17 Responses to “15 Tips on How to be a Burlesque Superstar!”

  1. Vixel
    November 4th, 2008 @ 4:05 am

    A really brilliant, well-researched article, I like it!

  2. jennine
    November 4th, 2008 @ 7:12 am

    awesome! i think i may take this up!

  3. admin
    November 4th, 2008 @ 9:55 am

    @Vixel – Those ladies certainly seem to know what they’re doing! I was so pleased they allowed me to re-post their observations.

  4. admin
    November 4th, 2008 @ 9:55 am

    @jennine – You know you’d make a fantastic burlesque dancer! You have such a playful style and sense of expression…

  5. Holly
    November 4th, 2008 @ 5:33 pm

    I’ve always had a strange fascination with burlesque also. I’ve always wanted to try it/learn it, but there doesn’t seem to be a real following in my area for that (unfortunately).

  6. Hottie McNaughty
    November 4th, 2008 @ 6:57 pm

    Glad you enjoyed the article! We like to *think* we know what we’re talking about. Heh.

    Cheers,
    ~Hots

  7. admin
    November 5th, 2008 @ 9:46 am

    @Holly – You and me, both, Holly! I think Burlesque seems like a great way to get in touch with your femme and flirty side… but finding a comfortable place to learn and try it can be hard!

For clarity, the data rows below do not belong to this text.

import Summits.QuantumFields.YangMills.Theorems.ParabolicTrajectoryContinuumLimitOnTrajectoryRegimeTrisection
import Summits.QuantumFields.YangMills.Theorems.ParabolicTrajectoryContinuumLimitOnTrajectoryDefsG

/-!
# Route `ParabolicTrajectory`, crux `ContinuumLimitOnTrajectory` (stmt-QuantumFields-10522): line `regime-trisection` — the route's deciding theorem after the split, pre-certified

Lead seat c8. The registered line `regime-trisection` splits (A) `ContinuumLimitOnTrajectory` into V `ForcedVolumeGrowth`
(artefact, to be dropped), I `ClusteringOnTrajectory` (infrared bridge) and U `UltravioletLimitOnTrajectory` (pure UV crux)
(`…RegimeTrisection`, p152397). The crux-strategist's route repair (`Cruxes/ContinuumLimitOnTrajectory/STRATEGY-CENSUS.md` §6.2)
is then: restate (S) `TunedSequenceExists` as `TunedSequenceExistsPVG` (`…DefsG` §1: the growth clause appended to its
CONCLUSION — the constructor of tuned sequences chooses the volumes), re-glue the deciding theorem to `U → I → (B) → (S_PVG) →
YangMills`, and drop V together with the parent (A). This file kernel-checks that deciding theorem BEFORE the edit, so the rev-8
`--closes-file` is a one-line term:

* `yangMills_of_subs : UltravioletLimitOnTrajectory → ClusteringOnTrajectory → LatticeGapOnTrajectory → TunedSequenceExistsPVG → YangMills`
  — `…DefsG.closesPVG` composed with `continuumLimitOnTrajectoryPVG_of_subs` (the two honest children give (A_PVG)); V is NOT used;
* `yangMills_of_subs_of_crux` — the same with (A) as typed in place of U (consistency: the rev-7 route loses nothing);
* `yangMills_of_splitInputs : ChartExists → UVPhysics345 → ClusteringOnTrajectory → LatticeGapOnTrajectory → TunedSequenceExistsPVG →
  YangMills` — the whole repaired route modulo the two UV statements of child U (`ultravioletLimitOnTrajectory_of_inputs`), child I,
  crux (B) and the repaired (S);
* `yangMills_of_allSubs : ForcedVolumeGrowth → ClusteringOnTrajectory → UltravioletLimitOnTrajectory → LatticeGapOnTrajectory →
  TunedSequenceExists → YangMills` — with the artefact V the CURRENT rev-7 deciding theorem `closes` is reached from the three
  children and (B), (S) as typed (what the split alone, without the restatement of (S), leaves as the route's closure).

Refs: `…DefsG` (`TunedSequenceExistsPVG`, `closesPVG`), `…DefsF` (`ContinuumLimitOnTrajectoryPVG`), `…RegimeTrisection`
(children, split glue, UV reduction); STRATEGY-CENSUS §6; LEAD-SUMMARY §1b/§4.
-/

set_option autoImplicit false

open Summit.QuantumFields.YangMills.Theses.ParabolicTrajectory
open Summit.QuantumFields.YangMills.Cruxes.ContinuumLimitOnTrajectory.TwoOrbitSynchronisation

namespace Summit.QuantumFields.YangMills.Cruxes.ContinuumLimitOnTrajectory.RegimeTrisection

/-- **The repaired route's deciding theorem, pre-certified**: the pure-UV child U, the infrared child I, crux (B) as typed and
the repaired (S) `TunedSequenceExistsPVG` imply the sub-problem statement `YangMills`. Proof: I and U give the restated crux
(A_PVG) (`continuumLimitOnTrajectoryPVG_of_subs`), and `closesPVG` (`…DefsG`) is the rev-7 `closes` rethreaded with the growth
clause passed from the conclusion of (S_PVG) to the extra hypothesis of (A_PVG). The artefact child V is not used. -/
theorem yangMills_of_subs :
    UltravioletLimitOnTrajectory → ClusteringOnTrajectory → LatticeGapOnTrajectory → TunedSequenceExistsPVG → YangMills :=
  fun hU hI => closesPVG (continuumLimitOnTrajectoryPVG_of_subs hI hU)

/-- Consistency with the route as typed: (A) implies U (`ultravioletLimitOnTrajectory_of_crux`), so the repaired deciding
theorem also runs from (A), I, (B), (S_PVG). -/
theorem yangMills_of_subs_of_crux :
    ContinuumLimitOnTrajectory → ClusteringOnTrajectory → LatticeGapOnTrajectory → TunedSequenceExistsPVG → YangMills :=
  fun hA => yangMills_of_subs (ultravioletLimitOnTrajectory_of_crux hA)

/-- **The whole repaired route modulo named statements**: Bałaban's two-orbit chart `ChartExists` and the volume-uniform UV
engine `UVPhysics345` (child U's two inputs, `ultravioletLimitOnTrajectory_of_inputs`), the infrared child I, crux (B) and the
repaired (S). -/
theorem yangMills_of_splitInputs :
    ChartExists → UVPhysics345 → ClusteringOnTrajectory → LatticeGapOnTrajectory → TunedSequenceExistsPVG → YangMills :=
  fun hchart huv => yangMills_of_subs (ultravioletLimitOnTrajectory_of_inputs hchart huv)

/-- **What the split alone leaves as the route's closure** (before (S) is restated): the three children and (B), (S) as typed
reach `YangMills` through the CURRENT rev-7 deciding theorem `closes`, the artefact V supplying the growth clause that (S) as
typed does not deliver. -/
theorem yangMills_of_allSubs :
    ForcedVolumeGrowth → ClusteringOnTrajectory → UltravioletLimitOnTrajectory → LatticeGapOnTrajectory →
      TunedSequenceExists → YangMills :=
  fun hV hI hU => closes (ContinuumLimitOnTrajectory_of_subs hV hI hU)

end Summit.QuantumFields.YangMills.Cruxes.ContinuumLimitOnTrajectory.RegimeTrisection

    @Hottie McNaughty – Hottie, I *definitely* think you ladies know what you’re talking about! Amazingly, a lot of these tips carry over in to regular life as well…

  8. Links à la Mode: The Independent Fashion Bloggers Roundup | THE COVETED
    November 6th, 2008 @ 10:43 am

    [...] dramatis personae – Blood Rhinestone Productions (a burlesque troupe) shares with us: 15 Tips on How to be a Burlesque Superstar! [...]

  9. Retro Chick
    November 6th, 2008 @ 11:10 am

    Fantastic post, really makes me want to get up and try it! But I think I’d suffer on the not being embarrassed point!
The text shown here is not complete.